Kritik ästhetischer Wahrheitstheorien

Eng verwandt mit den proskriptiven ästhetischen Theorien sind alle untereinander vielfältigen ästhetischen Wahrheits- und Wesenstheorien. Nach Hegel setzte sich ästhetische Wahrheit als Problem durch. Die Verlagerung der Wahrheit von der Philosophie, der man den vollgültigen Besitz der Reflexion nicht länger zutraute13, in den ästhetischen Bereich war folgenschwer: Wahrheit sollte sich in der Kunst manifestieren. Späte Nachfahren der Wahrheitstheoretiker sind etwa R. G. Collingwood, für den Kunst im Wesentlichen die »pursuit of truth« sei14, jedoch eine des Individuums (»Art is knowledge; knowledge of the individual«15), und Helmut Kuhn, der das Wesen des Kunstwerks entziffert haben will16. Den herausragenden Platz in den Wahrheitstheorien nimmt Heideggers ästhetische Theorie ein. Das Kunstwerk habe sowohl die Wahrheit zu verstecken als auch zu »entbergen«, denn Kunst sei das Sich-ins-Werk-Setzen der Wahrheit. Die Aufgabe der Kunst sei es, das Sein zu entbergen17. Wahrheit und Sein werden gekoppelt.

Längst wurden die ästhetischen Wahrheitstheorien grundlegend kritisiert. Wahres und Falsches, schrieb John Hospers 1946, sind nur von Aussagen prädizierbar (»Dies ist ein Tisch.«)18. Käte Hamburger unterzog den ästhetischen Wahrheitsbegriff 1979 einer genauen Untersuchung. Wahrheit sei eine Kategorie der Realität19. Wahrheit drücke sich aus als wertabsoluter Begriff und treffe gerade nicht auf die Relativität von Kunst und Literatur zu, die der Zeitbedingtheit unterworfen seien. Die Wertungen wandelten sich, ganz im Gegensatz zur Setzung einer unwandelbaren »Wahrheit«20. Der Begriff der Wahrheit widerspreche dem der Interpretation, der Auslegung, der Deutung, bei dem die Faktizität irrelevant sei21. Im ästhetischen Bereich verliere Wahrheit den Bedeutungsgehalt, der sie konstituiert: identisch zu sein mit dem, was der Fall sei22.

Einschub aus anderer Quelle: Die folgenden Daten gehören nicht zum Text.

import Summits.NavierStokesRegularity.NavierStokesRegularity.Theorems.ScenarioCensusRowF1axAxial
import HarnessLib

/-!
# Census row F1ax (coherent axis of the fast fluid) — part 2/2: the axial singular Type-I zoom limit,
# the headline theorems, and the census keys

Part 2 of the re-homing (VERBATIM port, namespace adapted) of ns-idea-3's LINE 8 «one-way top» REV 2
(`line-one-way-top.lean`, sha16 `009ad199a5fdaef2`); provenance and statements in part 1
(`ScenarioCensusRowF1axAxial.lean`).  Here: §3 `exists_axial_zoomLimit` (at a backward-singular
final-time point the tree's singular Type-I zoom of `SqueezeCycleSingularZoom` has a pointwise limit in
`𝒦_{C₁}`, unbounded at the origin, whose nonzero values lie on ONE line when the axis is coherent),
§4 `rowF1ax_holds : Row_F1ax`, `rowF1dir_holds : Row_F1dir`, the veering theorems
`topAxisVeering_holds` / `topVeering_holds`, `axisCoherence_iff_rowF1`, `topCoherence_iff_rowF1`; and the
census keys in namespace `…Theorems.ScenarioCensus`: `Row_F1ax` / `row_F1ax_excluded`, `Row_F1dir` /
`row_F1dir_excluded`, `AxisCoherence`, `row_F1_iff_axisCoherence`.

Values are booked by the census lead, not by this file; NS regularity is NOT proved; no summit statement
is proved by this file.

## References

* D. Albritton, T. Barker, arXiv:1811.00502, §3 (singular zooms). [AlbrittonBarker2019]
* G. Koch, N. Nadirashvili, G. Seregin, V. Šverák, Acta Math. 203 (2009) = arXiv:0709.3599, Lemma 6.1.
  [KochNadirashviliSereginSverak2009]
-/

set_option linter.dupNamespace false

noncomputable section

open MeasureTheory Set Function Filter TopologicalSpace Metric
open scoped Topology NNReal ENNReal InnerProductSpace RealInnerProductSpace

namespace Summit.NavierStokesRegularity.NavierStokesRegularity.Theorems.ScenarioCensus.OneWayTop

open Literature.Analysis Literature.Analysis.FluidPDE
open Summit.NavierStokesRegularity.NavierStokesRegularity.Theorems

/-! ## §3 The axial singular Type-I zoom limit -/

/-- **The singular Type-I zoom limit of a coherent axis is axial and nontrivial.**  Steps (1)–(4) and
(6) are the tree's `singularZoom_zoomLimit` verbatim (rate window, Morrey bound, unit zoom, scales
`c_k = 1/(k+4)`, `C¹_loc` extraction, unboundedness at the origin); step (4b) is new: a coherent axis
passes to the pointwise limit as «all nonzero values of `W` lie on one line `ℝe`».
(refs: AlbrittonBarker2019, §3; KochNadirashviliSereginSverak2009, Lemma 6.1 (arXiv p. 11); arXiv:1310.6471, §5 Step 3) -/
theorem exists_axial_zoomLimit {ν T : ℝ} (hν : 0 < ν) (hT : 0 < T)
    {u : ℝ → E3 → E3} {p : ℝ → E3 → ℝ}
    (hsol : IsClassicalNSSolutionOn (Ico 0 T) ν 0 u p) (hLH : IsLerayHopfOn T ν 0 (u 0) u)
    (hdec : HasRapidSpatialDecay (u 0)) (hTI : IsTypeIBlowup u T) (hcoh : HasCoherentAxis u T)
    (x₀ : E3)
    (hsing : ∀ r : ℝ, 0 < r →
      eLpNorm (uncurry u) ∞ (volume.restrict (parabolicCylinder r ((T : ℝ), x₀))) = ∞) :
    ∃ (C : ℝ) (W : ℝ → E3 → E3) (e : E3), IsTypeIAncientMild C W ∧ ‖e‖ = 1 ∧
      (∀ t < 0, ∀ y, W t y = ⟪W t y, e⟫ • e) ∧ ∃ t < 0, ∃ y, W t y ≠ 0 := by
  -- ## (1) the Type-I rate window, the Morrey bound and the unit zoom at `(T, x₀)`
  obtain ⟨C, δ, -, hδ, hδT, hrate⟩ := exists_typeI_rate_window hT hTI
  obtain ⟨r₀, M₀, T₁, hr₀, hT₁, hMor⟩ := morrey_of_typeI hν hT hsol hLH hTI
  obtain ⟨R, α, β, hR, hα, hβ, hβeq, hαeq, hβT, hball, hGv, htypeI⟩ :=
    exists_zoom_typeIBound_lt_top_of_morrey hν hT hsol hLH hr₀ hT₁ hMor x₀
  set v : ℝ → E3 → E3 := α • stPull β R T x₀ u with hv
  set πv : ℝ → E3 → ℝ :=
    α ^ 2 • stPull β R T x₀ (fun t x => p t x - (p t 0 - normalisedPressure (u t) 0)) with hπv
  set Gv : ℝ → E3 → E3 →L[ℝ] E3 :=
    (α * R) • stPull β R T x₀ (fun t x => fderiv ℝ (u t) x) with hGvdef
  set I₀ : ℝ≥0∞ := typeIBound (parabolicCylinder (1 / 2) (0 : ℝ × E3)) v πv Gv with hI₀
  have hI₀top : I₀ ≠ ⊤ := htypeI.ne
  -- ## (2) the scales `c k = 1/(k+4) ↓ 0` and the zoom sequence
  set c : ℕ → ℝ := fun k => 1 / ((k : ℝ) + 4) with hc
  have hcpos : ∀ k, 0 < c k := fun k => by simp only [hc]; positivity
  have hc4 : ∀ k, c k ≤ 1 / 4 := fun k =>
    div_le_div_of_nonneg_left zero_le_one (by norm_num) (by linarith [(Nat.cast_nonneg k : (0 : ℝ) ≤ k)])
  have hc2 : ∀ k, c k ≤ 1 / 2 := fun k => (hc4 k).trans (by norm_num)
  have hclim : Tendsto c atTop (𝓝 0) :=
    tendsto_const_nhds.div_atTop (tendsto_atTop_add_const_right _ _ tendsto_natCast_atTop_atTop)
  set w : ℕ → ℝ → E3 → E3 :=
    fun k => (c k * α) • stPull (c k ^ 2 * β) (c k * R) T x₀ u with hw
  -- the final windows `(A k, 0)`, `A k → -∞`
  set A : ℕ → ℝ := fun k => -(δ / (c k ^ 2 * β)) with hA
  have hAk : ∀ k, A k = -(δ / β * ((k : ℝ) + 4) ^ 2) := by
    intro k
    simp only [hA, hc]
    field_simp
  have hAlim : Tendsto A atTop atBot := by
    have h1 : Tendsto (fun k : ℕ => ((k : ℝ) + 4) ^ 2) atTop atTop :=
      (tendsto_pow_atTop two_ne_zero).comp
        (tendsto_atTop_add_const_right _ _ tendsto_natCast_atTop_atTop)
    have h2 : Tendsto (fun k : ℕ => δ / β * ((k : ℝ) + 4) ^ 2) atTop atTop :=
      h1.const_mul_atTop (by positivity)
    refine (tendsto_neg_atTop_atBot.comp h2).congr fun k => ?_
    rw [hAk k]
    rfl
  -- ## (3) per-scale facts
  have hcW : ∀ k, ContinuousOn (uncurry (w k)) (Ioo (A k) 0 ×ˢ univ) := fun k =>
    zoom_continuousOn hν hsol hR hαeq hβeq (hcpos k) hδT
  have hdivW : ∀ k, ∀ t ∈ Ioo (A k) 0, IsWeaklyDivFree (w k t) := fun k t ht =>
    zoom_isWeaklyDivFree hν hsol hR hαeq hβeq (hcpos k) hδT ht
  have hmildW : ∀ k, ∀ s t : ℝ, A k < s → s < t → t < 0 → ∀ y,
      w k t y = UnboundedOperators.heatExtension (w k s) (t - s) y -
        oseenDuhamel 1 s (w k) (w k) t y := fun k s t hs hst ht y =>
    zoom_oseen hν hT hsol hLH hdec hR hαeq hβeq (hcpos k) hδT hs hst ht y
  set C₁ : ℝ := α * C / Real.sqrt β with hC₁
  have hIW : ∀ k, ∀ t ∈ Ioo (A k) 0, ∀ y, ‖w k t y‖ ≤ C₁ / Real.sqrt (-t) := fun k t ht y =>
    zoom_norm_le hR hαeq hβeq hν (hcpos k) hδT hrate ht y
  -- ## (4) extraction of the `C¹_loc` limit `W ∈ 𝒦_{C₁}`
  obtain ⟨φ, hφ, W, hWclass, hpt, -, -, -⟩ :=
    exists_tendsto_of_typeI_seq_Ioo C₁ hAlim hcW hdivW hmildW hIW
  have hφt : Tendsto φ atTop atTop := hφ.tendsto_atTop
  have hcφ : Tendsto (fun j => c (φ j)) atTop (𝓝 0) := hclim.comp hφt
  -- ## (6) `W` is unbounded at the origin
  have hsingW : ∀ r > 0, ∀ M : ℝ, ∃ t ∈ Ioo (-(r ^ 2)) (0 : ℝ),
      ∃ x ∈ ball (0 : E3) r, M < ‖W t x‖ :=
    zoomSeq_unbounded_at_origin (πv := πv) hsol hR hα hβ hβT hsing hball hGv hI₀top
      (fun j => hcpos (φ j)) (fun j => hc2 (φ j)) fun z hz =>
        hpt z.1 ((SuitableCompactness.mem_parabolicCylinder_zero.1 hz).1.2) z.2
  -- ## (4b) NEW: a coherent top passes to the limit — all nonzero values of `W` share one direction
  have hwu : ∀ (j : ℕ) (t : ℝ) (y : E3),
      w (φ j) t y = (c (φ j) * α) • u (T + c (φ j) ^ 2 * β * t) (x₀ + (c (φ j) * R) • y) :=
    fun j t y => by simp only [hw, smul_stPull_apply]
  have hcα : Tendsto (fun j => c (φ j) * α) atTop (𝓝 0) := by
    simpa using hcφ.mul_const α
  have hcR : Tendsto (fun j => c (φ j) * R) atTop (𝓝 0) := by
    simpa using hcφ.mul_const R
  have hτlim : ∀ t : ℝ, Tendsto (fun j => T + c (φ j) ^ 2 * β * t) atTop (𝓝 T) := by
    intro t
    have h : Tendsto (fun j => T + c (φ j) ^ 2 * β * t) atTop (𝓝 (T + 0 ^ 2 * β * t)) :=
      (((hcφ.pow 2).mul_const β).mul_const t).const_add T
    rw [zero_pow two_ne_zero, zero_mul, zero_mul, add_zero] at h
    exact h
  have hτT : ∀ (j : ℕ) (t : ℝ), t < 0 → T + c (φ j) ^ 2 * β * t < T := by
    intro j t ht
    have : 0 < c (φ j) ^ 2 * β := by positivity
    nlinarith
  -- points of the limit where `W ≠ 0` come from top points, eventually
  have htop : ∀ t < 0, ∀ y : E3, W t y ≠ 0 → ∀ Λ : ℝ,
      ∀ᶠ j in atTop, Λ < ‖u (T + c (φ j) ^ 2 * β * t) (x₀ + (c (φ j) * R) • y)‖ := by
    intro t ht y hne Λ
    have hpos : 0 < ‖W t y‖ := norm_pos_iff.2 hne
    have f1 : ∀ᶠ j in atTop, ‖W t y‖ / 2 < ‖w (φ j) t y‖ :=
      ((hpt t ht y).norm).eventually_const_lt (by linarith)
    have f2 : ∀ᶠ j in atTop, c (φ j) * α * (|Λ| + 1) < ‖W t y‖ / 2 := by
      have h : Tendsto (fun j => c (φ j) * α * (|Λ| + 1)) atTop (𝓝 (0 * (|Λ| + 1))) :=
        hcα.mul_const _
      rw [zero_mul] at h
      exact h.eventually_lt_const (by linarith)
    filter_upwards [f1, f2] with j hj1 hj2
    by_contra hle
    push Not at hle
    have hcαj : 0 < c (φ j) * α := mul_pos (hcpos _) hα
    have hn : ‖w (φ j) t y‖ = c (φ j) * α * ‖u (T + c (φ j) ^ 2 * β * t) (x₀ + (c (φ j) * R) • y)‖ := by
      rw [hwu, norm_smul, Real.norm_eq_abs, abs_of_pos hcαj]
    have hle' : ‖u (T + c (φ j) ^ 2 * β * t) (x₀ + (c (φ j) * R) • y)‖ ≤ |Λ| + 1 :=
      hle.trans ((le_abs_self Λ).trans (by linarith))
    have : ‖w (φ j) t y‖ ≤ c (φ j) * α * (|Λ| + 1) := by
      rw [hn]; exact mul_le_mul_of_nonneg_left hle' hcαj.le
    linarith
  have haxlim : ∀ t < 0, ∀ t' < 0, ∀ y y' : E3, W t y ≠ 0 → W t' y' ≠ 0 →
      dir (W t' y') = dir (W t y) ∨ dir (W t' y') = -dir (W t y) := by
    intro t ht t' ht' y y' h1 h2
    have hle : ∀ ε : ℝ, 0 < ε → axDist (W t y) (W t' y') ≤ ε := by
      intro ε hε
      obtain ⟨δ₁, hδ₁, Λ, t₁, ht₁T, hmod⟩ := hcoh ε hε
      have e1 : ∀ᶠ j in atTop, t₁ < T + c (φ j) ^ 2 * β * t := (hτlim t).eventually_const_lt ht₁T
      have e1' : ∀ᶠ j in atTop, t₁ < T + c (φ j) ^ 2 * β * t' :=
        (hτlim t').eventually_const_lt ht₁T
      have e2 : ∀ᶠ j in atTop,
          |(T + c (φ j) ^ 2 * β * t) - (T + c (φ j) ^ 2 * β * t')| < δ₁ ^ 2 := by
        have h : Tendsto (fun j => |(T + c (φ j) ^ 2 * β * t) - (T + c (φ j) ^ 2 * β * t')|) atTop
            (𝓝 (|T - T|)) := ((hτlim t).sub (hτlim t')).abs
        rw [sub_self, abs_zero] at h
        exact h.eventually_lt_const (by positivity)
      have e3 : ∀ᶠ j in atTop, ‖(x₀ + (c (φ j) * R) • y) - (x₀ + (c (φ j) * R) • y')‖ < δ₁ := by
        have hid : ∀ j, (x₀ + (c (φ j) * R) • y) - (x₀ + (c (φ j) * R) • y') =
            (c (φ j) * R) • (y - y') := fun j => by rw [smul_sub]; abel
        have h : Tendsto (fun j => ‖(c (φ j) * R) • (y - y')‖) atTop (𝓝 (‖(0 : ℝ)‖ * ‖y - y'‖)) := by
          simp_rw [norm_smul]
          exact hcR.norm.mul_const _
        rw [norm_zero, zero_mul] at h
        simp_rw [hid]
        exact h.eventually_lt_const hδ₁
      have e4 := htop t ht y h1 Λ
      have e4' := htop t' ht' y' h2 Λ
      have hev : ∀ᶠ j in atTop, axDist (w (φ j) t y) (w (φ j) t' y') ≤ ε := by
        filter_upwards [e1, e1', e2, e3, e4, e4'] with j hj1 hj1' hj2 hj3 hj4 hj4'
        rw [hwu j t y, hwu j t' y', axDist_smul_of_pos (mul_pos (hcpos _) hα) (mul_pos (hcpos _) hα)]
        exact hmod _ ⟨hj1, hτT j t ht⟩ _ ⟨hj1', hτT j t' ht'⟩ _ _ hj2 hj3 hj4 hj4'
      have hpair : Tendsto (fun j => (w (φ j) t y, w (φ j) t' y')) atTop (𝓝 (W t y, W t' y')) :=
        (hpt t ht y).prodMk_nhds (hpt t' ht' y')
      have hlim : Tendsto (fun j => axDist (w (φ j) t y) (w (φ j) t' y')) atTop
          (𝓝 (axDist (W t y) (W t' y'))) :=
        ((continuousAt_axDist h1 h2).tendsto.comp hpair :)
      exact le_of_tendsto hlim hev
    by_contra hcon
    push Not at hcon
    have hpos : 0 < axDist (W t y) (W t' y') := by
      show 0 < min _ _
      apply lt_min
      · exact norm_pos_iff.2 (sub_ne_zero.2 (Ne.symm hcon.1))
      · refine norm_pos_iff.2 fun h => hcon.2 ?_
        exact (add_eq_zero_iff_neg_eq.1 h).symm
    have := hle _ (half_pos hpos)
    linarith
  -- ## (7) assemble
  obtain ⟨ts, hts, xs, -, hM⟩ := hsingW 1 one_pos 0
  have hne : W ts xs ≠ 0 := by
    intro h0; rw [h0, norm_zero] at hM; exact lt_irrefl _ hM
  refine ⟨C₁, W, dir (W ts xs), hWclass, norm_dir hne, fun t ht y => ?_, ts, hts.2, xs, hne⟩
  rcases eq_or_ne (W t y) 0 with h0 | hne'
  · rw [h0, inner_zero_left, zero_smul]
  · rcases haxlim ts hts.2 t ht xs y hne hne' with h | h
    · have hW : W t y = ‖W t y‖ • dir (W ts xs) := by
        rw [← h]; exact (norm_smul_dir _).symm
      have hi : ⟪‖W t y‖ • dir (W ts xs), dir (W ts xs)⟫ = ‖W t y‖ := by
        rw [real_inner_smul_left, real_inner_self_eq_norm_sq, norm_dir hne]; ring
      conv_rhs => rw [hW, hi]
      exact hW
    · have hW : W t y = (-‖W t y‖) • dir (W ts xs) := by
        rw [neg_smul, ← smul_neg, ← h]; exact (norm_smul_dir _).symm
      have hi : ⟪(-‖W t y‖) • dir (W ts xs), dir (W ts xs)⟫ = -‖W t y‖ := by
        rw [real_inner_smul_left, real_inner_self_eq_norm_sq, norm_dir hne]; ring
      conv_rhs => rw [hW, hi]
      exact hW
/-- **N12 OF RECORD over any refinement pinning `res.W P := WOfRepr (rOf θ P) (selOf θ P) (fibOf θ P) (LF θ P) (D189 θ P) (rPrimeDataOfSel …)`** —
the (1.100) data of every run PINNED to the 𝐑-step's own (1.100)-reading: per admissible `θ` and run, terms measurable ∕ ≥ 0 ∕ bounded ∕ of positive mass,
the support-form provisos, and EXACTLY Proposition 1 (1.78), (1.80) on the ℍ-domains, (1.89) ⇒ `Dag.B15_main (leavesP w P)` at every run of every record
world.  n12-a's `b15_main_of_refines₅C_WOfRepr_rPrime_mass` with its `h1100` DISCHARGED — one displayed hypothesis fewer.
[cite: Balaban1989LargeFieldI, Prop. 1 (1.78) p.194, (0.2)–(0.6) p.176, (1.80) p.195, (1.89) p.198, (1.99)–(1.102) pp.200–201] -/
theorem b15_main_of_refines₅C_WOfRepr_rPrimeDataOfSel {Θ : Type*} (toS5 : Θ → Stage5Params F N) (Adm : Θ → Prop)
    {Par : Θ → B12.RunParams → Params} {lev : Θ → B12.RunParams → ℕ} [∀ θ Pr, DecidableEq (PBond (Par θ Pr) (lev θ Pr))]
    {P₀ : Θ → B12.RunParams → Params} {Cfg ι : Θ → B12.RunParams → Type}
    (rOf : ∀ θ Pr, Step.Repr218 (Par θ Pr) (SU N) (lev θ Pr)) (selOf : ∀ θ Pr, (rOf θ Pr).Adm → (rOf θ Pr).Adm)
    (fibOf : ∀ θ Pr, (rOf θ Pr).Adm → Finset (PBond (Par θ Pr) (lev θ Pr)))
    (LF : Θ → B12.RunParams → B15.LFVar) (D189 : ∀ θ Pr, Setting189 (P₀ θ Pr) (SU N) (Cfg θ Pr) (ι θ Pr))
    (hpin : ∀ θ, Adm θ → ∀ Pr : B12.RunParams,
      (toS5 θ).res.W Pr = WOfRepr (rOf θ Pr) (selOf θ Pr) (fibOf θ Pr) (LF θ Pr) (D189 θ Pr) (rPrimeDataOfSel (rOf θ Pr) (selOf θ Pr) (fibOf θ Pr)))
    (hm : ∀ θ, Adm θ → ∀ (Pr : B12.RunParams) a, Measurable (rterm (rOf θ Pr) a))
    (h0 : ∀ θ, Adm θ → ∀ (Pr : B12.RunParams) a V, 0 ≤ rterm (rOf θ Pr) a V)
    (hC : ∀ θ, Adm θ → ∀ Pr : B12.RunParams, ∃ Cρ : ℝ, ∀ a V, rterm (rOf θ Pr) a V ≤ Cρ)
    (hmass : ∀ θ, Adm θ → ∀ (Pr : B12.RunParams) a, 0 < ∫ V, rterm (rOf θ Pr) a V ∂(fieldMeasure (Par θ Pr) (lev θ Pr) (SU N)))
    (hsupp : ∀ θ, Adm θ → ∀ Pr : B12.RunParams, (repDataOfSel (rOf θ Pr) (selOf θ Pr) (fibOf θ Pr)).ProvisosSupp)
    (hP1 : ∀ θ, Adm θ → ∀ Pr : B12.RunParams, Prop1Printed (LF θ Pr))
    (h180 : ∀ θ, Adm θ → ∀ (Pr : B12.RunParams) U, new189 (D189 θ Pr) U → ∀ i, (D189 θ Pr).h ≤ i → i ≤ (D189 θ Pr).k →
      ∀ p ∈ plaqsOf (dom (D189 θ Pr) i),
      Ineq180 ((D189 θ Pr).dev0 U p) ((D189 θ Pr).ε (D189 θ Pr).k) (D189 θ Pr).η (D189 θ Pr).B₃ (D189 θ Pr).B₅ (D189 θ Pr).M
        (D189 θ Pr).δ ((D189 θ Pr).dist p) (D189 θ Pr).O1)
    (h189 : ∀ θ, Adm θ → ∀ Pr : B12.RunParams, Claim189 (new189 (D189 θ Pr)) (chiPP (D189 θ Pr)))
    (hw : ∃ θ, Adm θ ∧ ∀ Pr, w.up Pr = upOfRecord₅C F N (toS5 θ) Pr) (Pr : B12.RunParams) : Dag.B15_main (leavesP w Pr) := by
  refine b15_main_of_refines₅C_of_leaf toS5 Adm (fun θ hθ Pr => ?_) hw Pr
  rw [hpin θ hθ Pr]
  obtain ⟨Cρ, hCρ⟩ := hC θ hθ Pr
  exact b15Leaf_WOfRepr_rPrimeDataOfSel_of_mass _ _ _ _ _ (hm θ hθ Pr) (h0 θ hθ Pr) hCρ (hmass θ hθ Pr) (hsupp θ hθ Pr) (hP1 θ hθ Pr)
    (h180 θ hθ Pr) (h189 θ hθ Pr)

end Hook

/-! ## §4. At the represented tower of record (def-T's `RepTowerOfRecord`): the tower W pin WITH the (1.100) data pinned -/

section Tower

variable {F : T4Family} {N : ℕ} [NeZero N]
variable (ν : Stage7Numerics) (τ : TowerNumerics) (E : B12.RunParams → ℝ) (sw : StepWeightsOfRecord F N ν τ.M)
  (ppSel : PpSelOfRecord F ν τ.M) (p : B12.RunParams) (g : ℕ → ℝ) (k : ℕ) [DecidableEq (PBond (F.P p.K) (k + 1))]
  {P₀ : Params} {C ι : Type} (LF : B15.LFVar) (D189 : Setting189 P₀ (SU N) C ι)
import Mathlib.Analysis.SpecialFunctions.SmoothTransition
import Mathlib.Analysis.Calculus.Deriv.Inv
import Mathlib.Analysis.Calculus.Deriv.Mul
import Mathlib.Analysis.Calculus.Deriv.Comp
import Literature.Topology.FourManifolds.CollarShrink
import Literature.Topology.FourManifolds.OpenCollarExistence
import HarnessLib

/-!
# The one-variable profile gluing an adapted Morse function to a triad Morse function
# (Milnor 1965, Lemma 3.7, analytic part)

Topic `Literature/Topology/FourManifolds`; first of three files (`AttachDataMorseProfile`,
`AttachDataMorseCollars`, `AttachDataMorseGluing`) proving Milnor, *Lectures on the h-cobordism
theorem* (1965), Lemma 3.7 / Cor. 3.8 in the tree's language: an adapted Morse function `f` on a
compact manifold with boundary `W` and a Morse function `g` of a cobordism `(X; M, N)` glue, across
the attachment `W ∪_ψ X` of `CobordismAttachmentProofs.lean` (`AttachData`), to an adapted Morse
function of `W ∪_ψ X` whose critical points are those of `f` and of `g`, with the same indices.

The attachment glues the open pieces `W - ∂W` and `X - M` along long open collars, a collar point
of height `h > 0` over `∂W` being identified with the collar point of height `c² / h` over `M`
(`c = CollarShrink.shrinkConst ∈ (0, 1/2]`).  With collars *adapted* to `f` and `g`
(`AttachDataMorseCollars.lean`: `1 - f = a_W h / (1 + h)` and `g = a_X s / (1 + s)` in the collar
heights `h`, `s`), the glued function is, on the seam family `h ∈ (0, ∞)`, the **profile**

* `Ξ(h) = χ(h) · P(h) + (1 - χ(h)) · Q(h)`, `P h = -a_W h / (1 + h)` (`= f - 1` read in `h`),
  `Q h = a_X c² / (h + c²)` (`= g` read in `h = c² / s`), `χ = Real.smoothTransition (h - 1)`
  (`0` for `h ≤ 1`, `1` for `h ≥ 2`),

smooth on `(0, ∞)` with **negative derivative** (`χ' ≥ 0`, `P < 0 < Q`, `P' < 0`, `Q' < 0` — the
sign pattern of `WallHandlebodyBlend.lean`), `= Q` on `(0, 1]`, `= P` on `[2, ∞)`
(`exists_hasDerivAt_profile_neg` and its neighbours, stated on the explicit formula); and off the
seam it is continued by the **profile pair** `(L, U)` of `MorseGlueProfile.exists_pair`:

* `L u` (`= Ξ (u / (a_W - u))` for `u < a_W`, `= -u` for `u ≥ 2 a_W / 3`): the glued function
  on `W - ∂W` is `L ∘ (1 - f)`;
* `U v` (`= Ξ (c² (a_X - v) / v)` for `v < a_X`, `= v` for `v ≥ a_X / 2`): the glued function on
  `X - M` is `U ∘ g`;

both smooth on `(0, ∞)` with nowhere vanishing derivative (`L' < 0`, `U' > 0`), so composing
creates no critical point, equal to `-u` resp. `v` away from the collars, so the Hessians at the
critical points of `f`, `g` are untouched, and matching along the seam:
`L (a_W h / (1 + h)) = U (a_X s / (1 + s))` for `s = c² / h`.  Everything here is proved (one
real variable; theorems only).

## References

* J. Milnor, *Lectures on the h-cobordism theorem*, Princeton (1965), Lemma 3.7, Cor. 3.8 (PDF
  p. 15). [MilnorHCobordism1965]
-/

open scoped Topology ContDiff
open Set Function Filter

noncomputable section

namespace Literature.Topology.FourManifolds

namespace MorseGlueProfile

open CollarShrink

/-! ### The smooth step `χ(h) = smoothTransition (h - 1)` -/

/-- `χ` is smooth with a nonnegative derivative, `= 0` on `(-∞, 1]`, `= 1` on `[2, ∞)`, valued in
`[0, 1]`. [folklore] -/
theorem glueStep_props :
    ContDiff ℝ ∞ (fun h : ℝ => Real.smoothTransition (h - 1)) ∧
    (∀ h : ℝ, HasDerivAt (fun h : ℝ => Real.smoothTransition (h - 1))
        (deriv (fun h : ℝ => Real.smoothTransition (h - 1)) h) h ∧
      0 ≤ deriv (fun h : ℝ => Real.smoothTransition (h - 1)) h) ∧
    (∀ h : ℝ, h ≤ 1 → Real.smoothTransition (h - 1) = 0) ∧
    (∀ h : ℝ, 2 ≤ h → Real.smoothTransition (h - 1) = 1) ∧
    (∀ h : ℝ, Real.smoothTransition (h - 1) ∈ Icc (0 : ℝ) 1) := by
  have hs : ContDiff ℝ ∞ (fun h : ℝ => Real.smoothTransition (h - 1)) :=
    Real.smoothTransition.contDiff.comp (contDiff_id.sub contDiff_const)
  have hm : Monotone (fun h : ℝ => Real.smoothTransition (h - 1)) := fun _ _ hst =>
    Real.smoothTransition.monotone (by linarith)
  refine ⟨hs, fun h => ⟨((hs.differentiable (by simp)).differentiableAt).hasDerivAt, hm.deriv_nonneg⟩,
    fun h hh => Real.smoothTransition.zero_of_nonpos (by linarith),
    fun h hh => Real.smoothTransition.one_of_one_le (by linarith),
    fun h => ⟨Real.smoothTransition.nonneg _, Real.smoothTransition.le_one _⟩⟩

Wir wissen heute, argumentierte Donnell-Kofrozo, dass die Realitätsfakten nicht absolut sind und es keine reine Ansicht oder Zugang zur Wirklichkeit gibt. Sehen heißt interpretieren, und ein neutraler Naturalismus existiert nicht23. Was für die Erkenntnistheorie gilt, besitzt erst recht für die Ästhetik Gültigkeit, denn alles an ihr ist vermittelt. »Wahrheit«, was immer sie auch sei, ist mit anderen Worten eine außerästhetische Kategorie, die in der Ästhetik nichts zu suchen hat. Wahrheitstheorien instrumentalisieren die Kunst, wie Rüdiger Bubner kritisierte24.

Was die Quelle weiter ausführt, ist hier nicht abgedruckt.